Treize métaux lourds. Du mercure, de l’arsenic, de l’aluminium, de l’antimoine, du cadmium, du césium, du chrome, du cobalt, de l’étain, du nickel, du plomb et du vanadium ont été retrouvés dans les cheveux, l’urine et le sang des femmes enceintes, selon une étude inédite publiée mardi par Santé Publique France (ex-Institut de veille sanitaire). Entre 91% (pour le mercure) et 100% (pour l’arsenic, le plomb et le cobalt) des plus de 4.000 futures mamans soumises à l’étude sont ainsi "sur-imprégnées" de ces métaux lourds, selon l’étude. Y a-t-il matière à s’inquiéter ? Si les doses restent faibles dans la très grande majorité des cas, les chercheurs en appellent tout de même à la prudence, notamment sur l’alimentation.
Ces métaux sont-ils dangereux pour la santé ?
Comme le rappellent les chercheurs, tous ces métaux sont "cancérogènes ou suspectés d’être des perturbateurs endocriniens". L’Anses, l’Agence nationale de sécurité sanitaire de l’alimentation, de l’environnement et du travail, ne dit pas autre chose : ces métaux sont suspectés d’avoir des répercussions sur la grossesse (prématurité, malformations congénitales) et sur le développement de l’enfant (atteintes du système reproducteur, du métabolisme, du développement psychomoteur et intellectuel etc). Toutefois, l’étude publiée mardi indique que les taux sont très faibles, dans la moyenne des pays européens. Moins de 1% des femmes qui ont participé à l’étude ont un taux de métaux lourds dans le sang qui dépasse les seuils européens, au-dessus desquels le danger est avéré.

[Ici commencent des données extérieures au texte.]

import Literature.Probability.Percolation.Isoradial
import Literature.Probability.LatticeModels.IsoradialSquareGrid
import HarnessLib

/-!
# Grimmett–Manolescu's uniform box-crossing property: the printed quantifiers and hypothesis

Topic `Literature/Probability/Percolation`; companion of `Isoradial.lean`, which vendors
Grimmett–Manolescu, *Bond percolation on isoradial graphs: criticality and universality*,
PTRF 159 (2014) 273–327 = arXiv:1204.0505, §3, Theorem 3.1 (the box-crossing theorem opening
§3, arXiv label "main") with its uniform form, display (3.1), as the named fact
`gm_boxCrossingBounds_uniform`. Everything in
this file is PROVED (no `sorry`, no new named fact, D-0026); it records the outcome of the
`provefact` unit for that fact (2026-08-15): **misstated — stated stronger than its source, on
two counts**, and writes the corrected statement out as the (type-checked) conclusion of
`gm_boxCrossingBounds_uniform.toGM`. (Same pattern as the sibling file `IsoradialPrintedSGP`
for `gm_universality_oneArm`.)

**Status (later on 2026-08-15).** The verdict has been acted upon: `gm_boxCrossingBounds_uniform`
was *restated in place* (verdict clean-up of `Isoradial.lean`; human ruling "restate, keep the
name when the correction sharpens hypotheses / fixes a quantifier") and its body is now the
corrected statement below — constants chosen after `(ε, I, ρ)`, printed square-grid property
`SquareGridPropertyGM I`. This file is kept as the record of the two discrepancies of the
*original* transcription (what "the def reads" refers to in the section after next is that
original body, quoted in the `History` paragraph of the fact's docstring);
`gm_boxCrossingBounds_uniform.toGM` is since then the unfolding of the fact, and
`gm_boxCrossingBounds_uniform.hasBoxCrossingProperty` is its per-graph corollary for the printed
class `𝒢(ε, I)`.

## What is printed

* §3, Theorem 3.1: "For `G ∈ 𝒢`, `P_G` possesses the box-crossing property." Followed by: "A
  more precise statement holds. […] We shall show that, for `ε > 0` and `I ∈ ℕ`, there exists
  `δ = δ(ε, I) > 0` such that: **(3.1)** if `G` satisfies BAP(ε) and SGP(I), `P_G` satisfies
  BXP(δ)." After the Theorem "Criticality" that follows: "if `G ∈ 𝒢` satisfies BAP(ε) and
  SGP(I), the claims of the theorem hold with constants that depend only on `ε`, `I`, and not
  further on `G`."
* §2.3, Definition 2.2 (the box-crossing property BXP of a measure `P`): for `ρ > 0` there exist
  `l₀ = l₀(ρ)` and `δ = δ(ρ) > 0` such that for all `l > l₀` and all rectangular domains (any
  rotation and translation) with side-lengths `l` and `ρ l`, `P(open crossings, both ways) ≥ δ`;
  by Harris–FKG it suffices to take `ρ = 2` and axis-parallel boxes, "BXP(l₀, δ)"; "all graphs
  considered here are isoradial with circumradius `1`, and for such graphs one may take
  `l₀ = 3`"; BXP(δ) := BXP(3, δ).
* §2.1, Definition 2.1: BAP(ε) is `θ_e ∈ [ε, π - ε]` for the rhombus angle `θ_e` at the
  circumcentres (self-dual: `θ_{e*} = π - θ_e`; in the tree `HasBoundedAngles ε` bounds the
  half-angle at the vertex, `halfAngle ∈ [ε, π/2 - ε]`, also self-dual).
* §4.2: SGP(I) — the track-set is *partitioned* `𝒯 = S ∪ T₁ ∪ T₂` with (a) `T_k = (t_k^i : i ∈ ℤ)`
  distinct non-intersecting tracks, (b) for every `s ∈ 𝒯 ∖ T_k`, every track of `T_k` meets `s`,
  in index order, (c) fewer than `I` track-intersections on `s ∈ T_{3-k}` between `t_k^i` and
  `t_k^{i+1}`; display (4.3): "`G` satisfies SGP(I) if and only if `G*` satisfies SGP(I)";
  last paragraph: "`𝒢(ε, I)` for the set of `G` satisfying BAP(ε) and SGP(I)".
* Where `I` enters the constants: §4.5 ("The box-crossing property for graphs in `𝒢`"), its
  Proposition (arXiv label "grid_bxp"): uniform crossings of the domains cut out by the square
  grid give "BXP(δ') with `δ'` depending on `δ`, `ε`, `I` and not further on `G`" (the cells
  of the grid have Euclidean size controlled by `ε` and `I`, §4.4 "Equivalence of metrics");
  §7 (proof of Theorem 3.1, the general case): "the box `H` has height `N` and width at most
  `4IN`. By BXP(δ') [for the comparison isoradial square lattice] […] there exists
  `δ = δ(ε, I) > 0` such that `P_{G^K}(E_N) ≥ δ`".

## The two discrepancies

`gm_boxCrossingBounds_uniform` reads
`∀ ε > 0, ∀ ρ > 0, ∃ c > 0, ∃ n₀, ∀ G [preconnected, isoradial, rhombic tiling, BAP(ε),`
`emb.HasSquareGridProperty] → BoxCrossingBounds P_G emb.z ρ c n₀`.

1. **Uniformity in the square-grid parameter.** `RhombicEmbedding.HasSquareGridProperty`
   (`IsoradialGraphs`) hides the separation bound as `∃ M` *inside* the hypothesis, so the
   constants `c, n₀` are chosen before it: the def asserts box-crossing constants depending on
   `(ε, ρ)` alone, uniformly over all separation parameters. The source chooses `δ = δ(ε, I)`
   *after* `I` ((3.1), §4.5, §7 above), and its proof degrades with `I` (boxes of aspect
   ratio up to `4I` of an isoradial square lattice are crossed, and grid cells of Euclidean
   size `O_{ε}(I)` are compared with Euclidean boxes). No published result gives `I`-free constants; weakening or
   removing the square-grid hypothesis is listed as open by Grimmett, *Criticality,
   universality, and isoradiality*, Proc. ICM 2014 (arXiv:1404.2831), §5(D): "The SGP is a
   useful tool in the proof […], but it may not be necessary."
2. **The square-grid hypothesis itself.** `HasSquareGridProperty` is the H21 rendering, which
   the tree records to be *strictly weaker* than the printed SGP(I) (docstring of the predicate;
   module docstring of `Literature.Probability.LatticeModels.IsoradialSquareGrid`, with a
   separating rhombic tiling having bounded angles); it drops clause (b). The faithful predicate
   is `RhombicEmbedding.SquareGridPropertyGM I` (and `HasSquareGridPropertyGM := ∃ I, …`).
   Concluding about the larger class is again logically stronger than what is printed.

Each replacement makes the def stronger than Theorem 3.1/(3.1); the direction is pinned down by
`gm_boxCrossingBounds_uniform.toGM` below (misstated fact ⇒ corrected statement; the converse is
not claimed). The truth of the def as written is not known (it lies in the direction of the
open problem §5(D) of Grimmett's ICM survey); it is *not* refuted here.

## The corrected statement (conclusion of `gm_boxCrossingBounds_uniform.toGM`)

`∀ ε > 0, ∀ I : ℕ, ∀ ρ > 0, ∃ c > 0, ∃ n₀ : ℕ, ∀ (V F : Type) … (emb : RhombicEmbedding G F),`
`G.Preconnected → emb.IsIsoradial → emb.IsRhombicTiling → emb.HasBoundedAngles ε →`
`emb.SquareGridPropertyGM I → BoxCrossingBounds emb.isoradialPercolation emb.z ρ c n₀`
— the class `𝒢(ε, I)` as printed, constants depending on `(ε, I, ρ)`. It was not vendored here
as a `def … : Prop` (a proving seat may not add an unproved named fact, D-0026); it has since
become the body of `gm_boxCrossingBounds_uniform` itself (status paragraph above), and the
per-graph `HasBoxCrossingProperty` for `G ∈ 𝒢(ε, I)` is re-derived from it below
(`gm_boxCrossingBounds_uniform.hasBoxCrossingProperty`).

Rendering notes carried over from `Isoradial.lean` / `IsoradialPercolation.lean` (not
defects, but to be kept in mind by whoever proves the corrected statement). (1) The tree's
`BoxCrossingBounds μ z ρ c n₀` asks, for all integer scales `n ≥ n₀` and all translations `w`,
for *two-sided* bounds `[c, 1 - c]` on the horizontal crossing of `w + [0, ρ n] × [0, n]` and
the vertical crossing of `w + [0, n] × [0, ρ n]` (events `embRectCrossing` / `embTBCrossing`,
open path inside the box enlarged by the slack `2` in the crossing direction). From BXP(δ) as
printed this follows for `G ∈ 𝒢(ε, I)` with `c, n₀` depending on `(ε, I, ρ)` only: general
aspect ratios and lower bounds by the "standard application of the Harris–FKG inequality" of
§2.3 (with `l₀ = 3`, whence an `n₀(ρ)`); a printed crossing of the slightly smaller box
`w + (0, ρ n) × (2, n - 2)` is a rendered crossing of `w + [0, ρ n] × [0, n]` (edge lengths
`2 sin(θ_e/2) < 2`); and the upper bounds `≤ 1 - c` by planar duality — the dual `G*` is isoradial
with `P_{G*}` dual to `P_G` (`p_{e*} = 1 - p_e`, (2.1) with `θ_{e*} = π - θ_e`), satisfies
BAP(ε) and, by (4.3), SGP(I), so `G* ∈ 𝒢(ε, I)` and a dual-open vertical crossing of
`w + (2, ρ n - 2) × (-3, n + 3)` excludes every rendered open horizontal crossing. (2) Graphs
are quantified over `Type` (universe 0), which contains every countable graph up to
isomorphism, exactly as in the original def.

Size: proving either form needs Theorem 3.1 in full — the star–triangle transport of §§5–7 on
top of the inhomogeneous square-lattice case (Grimmett–Manolescu, Ann. Probab. 41 (2013),
"[GM1]") and RSW — a theory; triaged XL, not attempted (and for the def as written there is no
printed proof to follow).

## References

* G. R. Grimmett, I. Manolescu, *Bond percolation on isoradial graphs: criticality and
  universality*, PTRF 159 (2014) 273–327 (arXiv:1204.0505): §2.1 (Definition 2.1, BAP(ε)),
  §2.3 (Definition 2.2, BXP, `l₀ = 3`, BXP(δ)), §3 (Theorem 3.1 and display (3.1); uniformity
  paragraph after the Theorem "Criticality"), §4.2 (SGP(I), (4.3), `𝒢(ε, I)`), §4.4–4.5
  (equivalence of metrics; Proposition "grid_bxp"), §7 (`δ = δ(ε, I)`).
* G. R. Grimmett, *Criticality, universality, and isoradiality*, Proc. ICM Seoul 2014, vol. IV
  (arXiv:1404.2831), §5(D) (the square-grid property may not be necessary: open).
-/

namespace Literature.Probability.Percolation

open LatticeModels Percolation

/-- **The original transcription implies the printed-quantifier statement** (since the
in-place restatement of `gm_boxCrossingBounds_uniform`, 2026-08-15, hypothesis and conclusion
agree and this is an unfolding; the text below describes the original situation). The
conclusion of this theorem is Grimmett–Manolescu's uniform box-crossing property (PTRF 159 (2014), §3,
Theorem 3.1 with display (3.1): "for `ε > 0` and `I ∈ ℕ` there exists `δ = δ(ε, I) > 0` such
that if `G` satisfies BAP(ε) and SGP(I), `P_G` satisfies BXP(δ)") in the tree's rendering
`BoxCrossingBounds` (all aspect ratios `ρ`, all translations, two-sided bounds, eventually in the
scale — see the module docstring for how these follow from BXP(δ) for `G` and its dual), but
with the constants `c, n₀` chosen *after* the square-grid parameter `I` — depending on
`(ε, I, ρ)` as printed — and with the square-grid property **as printed**,
`RhombicEmbedding.SquareGridPropertyGM I` (§4.2, clauses (a)–(c)), i.e. for the printed class
`𝒢(ε, I)`: *for all `ε > 0`, `I ∈ ℕ`, `ρ > 0` there are `c > 0` and `n₀` such that for every
connected isoradial graph `G` (rhombic tiling) with BAP(ε) and SGP(I), `P_G` crosses
`w + [0, ρ n] × [0, n]` horizontally and `w + [0, n] × [0, ρ n]` vertically with probability in
`[c, 1 - c]` for all `w ∈ ℂ`, `n ≥ n₀`.* It followed from the original `gm_boxCrossingBounds_uniform`
by specialising its `I`-free constants and by `RhombicEmbedding.SquareGridPropertyGM.hasSquareGridProperty`
(printed SGP(I) ⇒ H21 rendering) — which pinned down the direction of the discrepancy recorded
in the module docstring: the original transcription was the *stronger* statement; the converse
implication was not available. (Grimmett–Manolescu 2014, §3 Theorem 3.1, (3.1); §4.2.)
[cite: GrimmettManolescu2014Isoradial, §3 Theorem 3.1 with (3.1) (δ = δ(ε, I)); §4.2 SGP(I), 𝒢(ε, I)] -/
theorem gm_boxCrossingBounds_uniform.toGM (h : gm_boxCrossingBounds_uniform) :
    ∀ (ε : ℝ) (_ : 0 < ε) (I : ℕ) (ρ : ℝ) (_ : 0 < ρ),
      ∃ c > (0 : ℝ), ∃ n₀ : ℕ, ∀ (V F : Type) [Countable V] [DecidableEq V] [DecidableEq F]
        (G : SimpleGraph V) [G.LocallyFinite] (emb : RhombicEmbedding G F),
        G.Preconnected → emb.IsIsoradial → emb.IsRhombicTiling → emb.HasBoundedAngles ε →
        emb.SquareGridPropertyGM I →
        BoxCrossingBounds emb.isoradialPercolation emb.z ρ c n₀ :=
  -- through the `(ε, I, ρ)`-instantiation lemma of `Isoradial.lean`, so that this record
  -- elaborates against the fact both before and after its in-place restatement (2026-08-15)
  fun ε hε I ρ hρ =>
    gm_boxCrossingBounds_uniform.boxCrossingBounds_of_squareGridPropertyGM h ε hε I ρ hρ

/-- **Per-graph corollary: the box-crossing property on the printed class `𝒢(ε, I)`**
(Grimmett–Manolescu, PTRF 159 (2014) = arXiv:1204.0505, §3 Theorem 3.1: "For `G ∈ 𝒢`, `P_G`
possesses the box-crossing property", as a consequence of its uniform form (3.1)). For a
countable, locally finite, preconnected graph on a type in `Type`, isoradially and rhombically
embedded with `HasBoundedAngles ε`, `0 < ε`, and the printed square-grid property
`SquareGridPropertyGM I`, the uniform fact `gm_boxCrossingBounds_uniform` gives
`HasBoxCrossingProperty emb.isoradialPercolation emb.z` (for each aspect ratio `ρ`, the
constants `c, n₀` of the class `𝒢(ε, I)`).
[cite: GrimmettManolescu2014Isoradial, §3 Theorem 3.1 and (3.1); §4.2 (𝒢(ε, I))] -/
theorem gm_boxCrossingBounds_uniform.hasBoxCrossingProperty (h : gm_boxCrossingBounds_uniform)
    {V F : Type} [Countable V] [DecidableEq V] [DecidableEq F] (G : SimpleGraph V)
    [G.LocallyFinite] (emb : RhombicEmbedding G F) {ε : ℝ} (hε : 0 < ε) {I : ℕ}
    (hconn : G.Preconnected) (hiso : emb.IsIsoradial) (hrh : emb.IsRhombicTiling)
    (hbap : emb.HasBoundedAngles ε) (hsgp : emb.SquareGridPropertyGM I) :
    HasBoxCrossingProperty emb.isoradialPercolation emb.z := by
  intro ρ hρ
  obtain ⟨c, hc, n₀, h'⟩ :=
    gm_boxCrossingBounds_uniform.boxCrossingBounds_of_squareGridPropertyGM h ε hε I ρ hρ
  exact ⟨c, hc, n₀, h' V F G emb hconn hiso hrh hbap hsgp⟩

end Literature.Probability.Percolation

Pour autant, cela ne veut pas dire que tout risque est écarté. La littérature scientifique est en effet très incomplète, notamment sur l’effet "cocktail". En clair, si les dangers sont connus pour chacun de ces métaux pris individuellement, ils le sont beaucoup moins lorsque l’organisme est confronté à la présence de toutes ces substances en même temps. "Il est encore trop tôt pour mesurer les effets sanitaires sur les enfants", indique l’une des auteurs de l’étude de Santé Publique France, Clémence Fillol, dans Le Monde.

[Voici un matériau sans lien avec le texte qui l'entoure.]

import Summits.QuantumFields.YangMills.Theorems.UV3BranchExpansionKernels
import Mathlib.MeasureTheory.Integral.Bochner.Set
import HarnessLib

/-!
# UV3 ∕ N08 supply — BRANCH (MÖBIUS) EXPANSION, FILE 2: the exact expansion (E) of a guarded multi-step push-forward and its DOMINATION PRINCIPLE (abstract, def-free)

LEAD seat `ym-ust-19936-w1` (gen 12) of crux stmt-QuantumFields-19936 `UnitScaleTilt.HistoryTailL`, cell `ym3-torus`; design note
`Cruxes/HistoryTailL/HTopBranchExpansion.md` (19936 evidence #49).  RECORD CURRENCY (★★OWNER WORDS 84∕85): RECORD-INDEPENDENT KINEMATICS — the abstract half of a
K-uniform bound `ι_{j,K} ≤ e^{c}•dU_K` for product Haar measure pushed through the guarded block averagings `avT3` («hTop»).  It is read by NO row and NO concluder of
the χ-record `AlphaInputsT3ACv4RecChi` (the 19936 display); it is SUPPLY for NODE O B3's proof of the A-rows `fibre55Win`∕`fibre57LowOn` (if that proof wants a
fibrewise mass envelope) and for Track A's N08 node (k-uniform masses).  Nothing of hTop, of the record, of `HistoryTailL` or of rung R3 is proved here; rung R3 =
SU(2) YM₃ on T³ — NOT d = 4, NOT infinite volume, NOT a mass gap, NOT the Clay problem.

THE ABSTRACT SETTING.  A finite measure space `(Ω, μ)` (the finest field, `dU_j`), a target `Y` (the top field) with a reference measure `ν` (`dU_K`), a finite type
`ι` of SWITCH SITES (pairs (level, coarse bond)), and for every set of sites `s' : Finset ι` («the history whose EML branches are exactly `s'`») a measurable map
`Φ s' : Ω → Y` (the hybrid composite `Ū^{s'_{K−1}} ∘ ⋯ ∘ Ū^{s'_j}`) and events `F σ s' ⊆ Ω` («the guard of `σ` fires along the hybrid trajectory `s'`»).  The ACTUAL
history `S ω` is characterised by `S ω = s' ↔ ∀ σ, (σ ∈ s' ↔ ω ∈ F σ s')` (in the model: induction on levels — the guard of a site depends only on the branches
below it), and the actual composite is `A ω = Φ (S ω) ω`.
* §1 (E) THE BRANCH EXPANSION: `μ(A⁻¹B) = Σ_{s} Σ_{s'⊆s} (−1)^{|s∖s'|} μ((∩_{σ∈s} F σ s') ∩ (Φ s')⁻¹B)` — the exact partition over actual histories with ONLY the
  complement guards expanded by inclusion–exclusion (`s` = sites constrained to fire, `s'` = the EML branches among them); no complement event survives.
* §2 DOMINATION: if every `s` in a class `𝓜` has a MUTE site (the summand is unchanged when that site's branch is flipped — lemma (M) of the note, whose engine is
  File 1 §2) then those `s` contribute ZERO, `μ(A⁻¹B) ≤ Σ_{s∉𝓜} Σ_{s'⊆s} μ((∩_{σ∈s}F σ s') ∩ (Φ s')⁻¹B)`, and with per-pattern ACTIVITY weights
  `μ((∩F) ∩ Φ⁻¹B) ≤ w s·ν B` (lemma (A)): ★★★ **`μ.map A ≤ (Σ_{s∉𝓜} 2^{|s|}·w s) • ν`** — the letter in which hTop is assembled (the prefactor is the exploration-tree
  count (C), K-uniform).
* §3 (A₃) MONOTONE STACKING: along a chain `V_{k+1} = T_k ∘ V_k` of measurable maps between the level spaces `X k`, one-level RESTRICTED push-forward bounds
  `((λ_k)↾E_k).map T_k ≤ c_k • λ_{k+1}` stack to `((λ_0)↾{∀ k<n, V_k ∈ E_k}).map V_n ≤ (∏_{k<n} c_k) • λ_n` — how the per-pattern weight `w s = ∏_k (K_α^{|s'_k|} p_adm^{|s_k|})`
  of lemma (A) is obtained from the one-level resampling bound, by monotonicity alone.
[folklore] measure theory and finite combinatorics; the model-specific inputs (hybrid trajectories of `avT3`, read sets, the distorted-set recursion, the resampling
activity bound) are NOT here.  0 `sorry`, 0 `def`, 0 `instance`; standard axioms.
-/

set_option autoImplicit false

En outre, les taux de présence de ces métaux lourds risquent d’évoluer à l’avenir, si rien n’est fait pour changer nos modes de consommations et pour lutter contre la pollution de la mer. Car cette "surimprégnation" de métaux lourds trouverait en effet "une explication dans la consommation plus élevée de produits de la mer", explique Santé Publique France.
Faut-il donc limiter sa consommation de poisson ?
En réaction, l’Anses prépare même de nouvelles recommandations pour l’année prochaine. Aujourd’hui, il est déjà conseillé de ne pas consommer plus de deux poissons par semaine, dont un poisson gras. Car tous les poissons ne se valent pas. Requins, lamproies, marlins et sikis (une variété de requin) sont déjà fortement décommandés aux femmes enceintes et allaitantes, en raison de leur forte teneur en métaux lourds. Les poissons crus et les huitres sont aussi à proscrire pour les futures mamans, en raison du risque de listériose notamment. Espadon, raie blanche, thon et flétan sont également à consommer avec modération, et cela est valable pour chaque consommateur.
Maquereaux, dorades, anchois, sardines et hareng sont en revanche considérés comme plus sains. "Ces petits poissons bleus se nourrissent de plancton et ne vivent pas longtemps car ils sont vites mangés par les plus gros. Ils n’ont donc pas le temps d’accumuler beaucoup de polluants", indique au Parisien Corinne Cheval, diététicienne nutritionniste. Idem pour les crevettes.
Les spécialistes alertent toutefois sur le fait de ne pas bannir définitivement les produits de la mer. Riches en Omega 3, ils sont nécessaires pour le développement cérébral de l’enfant. "C’est une question très difficile. On trouve beaucoup de mercure dans les gros poissons en bout de chaîne alimentaire comme le thon et l’espadon, et en même temps, les bienfaits du poisson sont très importants", insiste dans Le Monde Barbara Demeneix (CNRS-Muséum national d’histoire naturelle), auteure de Cocktail toxique. Comment les perturbateurs endocriniens empoisonnent notre cerveau. Et de poursuivre : "Les poissons de mer contiennent du sélénium [un élément], qui est utile pour activer l’hormone thyroïdienne et neutraliser le mercure en le complexant chimiquement". En clair, les futures mamans doivent conserver une consommation limitée. Et privilégiez les petits poissons gras.